You’re given two dataframes: transactions and products.

The transactions dataframe contains transaction ids, product ids, and the total amount of each product sold.

The products dataframe contains product ids and prices.

Write a function to return a dataframe containing every transaction with a total value of over $100. Include the total value of the transaction as a new column in the dataframe.

In [21]:
import pandas as pd

transactions = {"transaction_id" : [1, 2, 3, 4, 5], "product_id" : [101, 102, 103, 104, 105], "amount" : [3, 5, 8, 3, 2]}

products = {"product_id" : [101, 102, 103, 104, 105], "price" : [20.00, 21.00, 15.00, 16.00, 52.00]}

df_transactions = pd.DataFrame(transactions)
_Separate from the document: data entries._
import Mathlib.Analysis.SpecialFunctions.ImproperIntegrals
import Mathlib.MeasureTheory.Integral.IntervalIntegral.FundThmCalculus
import Mathlib.MeasureTheory.Integral.IntegralEqImproper
import Mathlib.Topology.MetricSpace.Contracting
import Mathlib.Topology.ContinuousMap.Bounded.Normed
import HarnessLib

/-!
# Backward Volterra equations on `(-∞, T₀]` with exponentially small kernel

Topic `Probability/RandomPlanarGeometry`. This is the analytic engine of the construction of the
**whole-plane Loewner chain** (G. F. Lawler, *Conformally Invariant Processes in the Plane* (2005),
§4.3, Prop. 4.21: the solution of the whole-plane Loewner equation with the *asymptotic* initial
condition `gₜ(z) ∼ e^{-t} z`, `t → -∞`). After the substitution `gₜ = e^{-t} hₜ` the whole-plane
(or, after inversion, the radial) Loewner equation becomes an ODE `ḣ = H(t, h)` whose right-hand
side is exponentially small as `t → -∞`, and the asymptotic initial condition becomes the
**backward Volterra integral equation**
```
  m(t) = c + ∫_{-∞}^{t} H(s, m(s)) ds,   t ≤ T₀.
```
We solve it abstractly, for a kernel `H : ℝ → ℂ → ℂ` that is continuous on `(-∞, T₀] × S`,
bounded by `B eˢ` and `L eˢ`-Lipschitz in the state variable on a set `S ⊆ ℂ`
(`VolterraData`): on `(-∞, T₀]` with `L e^{T₀} < 1` the integral operator is a contraction of the
complete metric space of bounded continuous functions valued in a ball `closedBall c ρ ⊆ S` with
`B e^{T₀} ≤ ρ` (Banach fixed point, `ContractingWith.exists_fixedPoint'`), whence

* `VolterraData.exists_isVolterraSol` — existence of a solution (`IsVolterraSol`);
* `IsVolterraSol.norm_sub_le_of_le` — the a priori bound `‖m t - c‖ ≤ B eᵗ`, `IsVolterraSol.tendsto_atBot`
  — `m t → c` as `t → -∞`, `IsVolterraSol.hasDerivAt` — `m` solves the ODE `ṁ = H(t, m)`;
* `IsVolterraSol.norm_sub_le` — **stability**: two solutions, for data `(c, H)` and `(c', H')`
  with `‖H - H'‖ ≤ D eˢ` on `S`, differ by at most `(‖c - c'‖ + D e^{T₁})/(1 - L e^{T₁})` on
  `(-∞, T₁]`; in particular **uniqueness** (`IsVolterraSol.eqOn`);
* `isVolterraSol_of_hasDerivAt` — conversely an `S`-valued solution of the ODE on `(-∞, T₁]`
  tending to `c` at `-∞` solves the integral equation (fundamental theorem of calculus and
  `t' → -∞`).

Everything is proved; no named fact is introduced. The file is deliberately free of Loewner
vocabulary (it is used twice downstream: for the trajectories themselves and for their
`w`-derivatives, which solve the linearised equation).

## References

* G. F. Lawler, *Conformally Invariant Processes in the Plane*, AMS (2005), §4.3, Prop. 4.21
  [Lawler2005].

## Mathlib

`ContractingWith.exists_fixedPoint'`, `BoundedContinuousFunction.ofNormedAddCommGroup`,
`intervalIntegral.integral_Iic_sub_Iic`, `intervalIntegral.integral_hasDerivAt_right`,
`intervalIntegral.integral_eq_sub_of_hasDerivAt`, `MeasureTheory.intervalIntegral_tendsto_integral_Iic`,
`integrableOn_exp_Iic`, `integral_exp_Iic`.
-/

noncomputable section

open Set Filter MeasureTheory Metric
open scoped Topology NNReal BoundedContinuousFunction

namespace Literature.Probability.RandomPlanarGeometry

namespace WholePlaneLoewner

variable {T₀ T₁ : ℝ} {S : Set ℂ} {B B' L L' : ℝ} {H H' : ℝ → ℂ → ℂ} {c c' : ℂ} {m m' : ℝ → ℂ}

/-- **Volterra data** on `(-∞, T₀] × S`: the kernel `H` is jointly continuous there, bounded by
`B eˢ` and `L eˢ`-Lipschitz in the state variable (`B, L ≥ 0`). [folklore] -/
structure VolterraData (T₀ : ℝ) (S : Set ℂ) (B L : ℝ) (H : ℝ → ℂ → ℂ) : Prop where
  /-- Joint continuity on `(-∞, T₀] × S`. -/
  continuousOn : ContinuousOn (Function.uncurry H) (Iic T₀ ×ˢ S)
  /-- The exponential bound `‖H s x‖ ≤ B eˢ`. -/
  norm_le : ∀ s ≤ T₀, ∀ x ∈ S, ‖H s x‖ ≤ B * Real.exp s
  /-- The exponential Lipschitz bound `‖H s x - H s y‖ ≤ L eˢ ‖x - y‖`. -/
  norm_sub_le : ∀ s ≤ T₀, ∀ x ∈ S, ∀ y ∈ S, ‖H s x - H s y‖ ≤ L * Real.exp s * ‖x - y‖
  /-- `0 ≤ B`. -/
  nonneg : 0 ≤ B
  /-- `0 ≤ L`. -/
  lip_nonneg : 0 ≤ L

/-- `m` **solves the backward Volterra equation** `m(t) = c + ∫_{-∞}^t H(s, m(s)) ds` on `(-∞, T₁]`
with values in `S`: `m` is continuous on `(-∞, T₁]`, `S`-valued there, and the equation holds for
every `t ≤ T₁` (the integral being the Bochner integral over `Iic t`). [folklore] -/
def IsVolterraSol (T₁ : ℝ) (S : Set ℂ) (c : ℂ) (H : ℝ → ℂ → ℂ) (m : ℝ → ℂ) : Prop :=
  ContinuousOn m (Iic T₁) ∧ (∀ t ≤ T₁, m t ∈ S) ∧ ∀ t ≤ T₁, m t = c + ∫ s in Iic t, H s (m s)

/-! ### Integrals over `(-∞, t]` of exponentially small functions -/

/-- `‖∫_{(-∞,t]} f‖ ≤ K eᵗ` if `‖f s‖ ≤ K eˢ` on `(-∞, t]` (no integrability hypothesis: a
non-integrable `f` has integral `0`). [folklore] -/
theorem norm_setIntegral_Iic_le {f : ℝ → ℂ} {K t : ℝ} (hK : ∀ s ≤ t, ‖f s‖ ≤ K * Real.exp s) :
    ‖∫ s in Iic t, f s‖ ≤ K * Real.exp t := by
  have hg : Integrable (fun s ↦ K * Real.exp s) (volume.restrict (Iic t)) :=
    (integrableOn_exp_Iic t).const_mul K
  calc ‖∫ s in Iic t, f s‖ ≤ ∫ s in Iic t, K * Real.exp s :=
        norm_integral_le_of_norm_le hg (ae_restrict_of_forall_mem measurableSet_Iic hK)
    _ = K * Real.exp t := by rw [integral_const_mul, integral_exp_Iic]

/-- A function bounded by `K eˢ` on `(-∞, t]` and a.e.-strongly measurable there is integrable on
`(-∞, t]`. [folklore] -/
theorem integrableOn_Iic_of_norm_le {f : ℝ → ℂ} {K t : ℝ}
    (hf : AEStronglyMeasurable f (volume.restrict (Iic t)))
    (hK : ∀ s ≤ t, ‖f s‖ ≤ K * Real.exp s) : IntegrableOn f (Iic t) :=
  Integrable.mono' ((integrableOn_exp_Iic t).const_mul K) hf
    (ae_restrict_of_forall_mem measurableSet_Iic hK)

/-- `‖∫_{(-∞,t']} f - ∫_{(-∞,t]} f‖ ≤ M (t' - t)` for `t ≤ t' ≤ T` if `‖f‖ ≤ M` on `(-∞, T]`. [folklore] -/
theorem norm_integral_Iic_sub_integral_Iic_le {f : ℝ → ℂ} {M T t t' : ℝ} (htt' : t ≤ t')
    (ht' : t' ≤ T) (hf : IntegrableOn f (Iic T)) (hM : ∀ s ≤ T, ‖f s‖ ≤ M) :
    ‖(∫ s in Iic t', f s) - ∫ s in Iic t, f s‖ ≤ M * (t' - t) := by
  rw [intervalIntegral.integral_Iic_sub_Iic (hf.mono_set (Iic_subset_Iic.2 (htt'.trans ht')))
    (hf.mono_set (Iic_subset_Iic.2 ht'))]
  have := intervalIntegral.norm_integral_le_of_norm_le_const (a := t) (b := t') (C := M)
    (f := f) fun s hs ↦ hM s (by
      rw [uIoc_of_le htt'] at hs
      exact hs.2.trans ht')
  rwa [abs_of_nonneg (sub_nonneg.2 htt')] at this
df_products = pd.DataFrame(products)

In [31]:
def over100(df_transactions, df_products):
    """Return a dataframe containing every transaction with a total value of over $100
    """
    df = df_transactions.merge(df_products, on="product_id")
    df["total_value"] = df.amount * df.price
    df = df[df.total_value > 100]
    df = df.drop("price", axis=1)
    return df

In [30]:
over100(df_transactions, df_products)

Unnamed: 0,transaction_id,product_id,amount,total_value
1,2,102,5,105.0
2,3,103,8,120.0
4,5,105,2,104.0


## Good Grades and Favorite Colors

You’re given a dataframe of students named `students_df`

Write a function named grades_colors to select only the rows where the student’s favorite color is green or red and their grade is above 90.

In [41]:
import pandas as pd

students = {"name" : ["Tim Voss", "Nicole Johnson", "Elsa Williams", "John James", "Catherine Jones"], "age" : [19, 20, 21, 20, 23], "favorite_color" : ["red", "yellow", "green", "blue", "green"], "grade" : [91, 95, 82, 75, 93]}

students_df = pd.DataFrame(students)

In [51]:
import numpy as np
def grades_colors(students_df):
    color_filter = np.logical_or(students_df.favorite_color == "red", students_df.favorite_color == "green")
    grade_filter = students_df.grade > 90
    return students_df[color_filter & grade_filter]

In [52]:
grades_colors(students_df)

Unnamed: 0,name,age,favorite_color,grade
0,Tim Voss,19,red,91
4,Catherine Jones,23,green,93


## Generate Normal Distribution

Write a function to generate N samples from a normal distribution and plot the histogram. You may omit the plot to test your code.

In [55]:
import scipy.stats
import matplotlib.pyplot as plt

def norm_dist(N):
    dist = scipy.stats.norm(0, 1)
    samples = dist.rvs(N)
    plt.hist(samples)
    plt.xlabel(str(N)+' samples')
    plt.ylabel('Count')
    plt.show()


<scipy.stats._distn_infrastructure.rv_frozen at 0x7fbbdd754c40>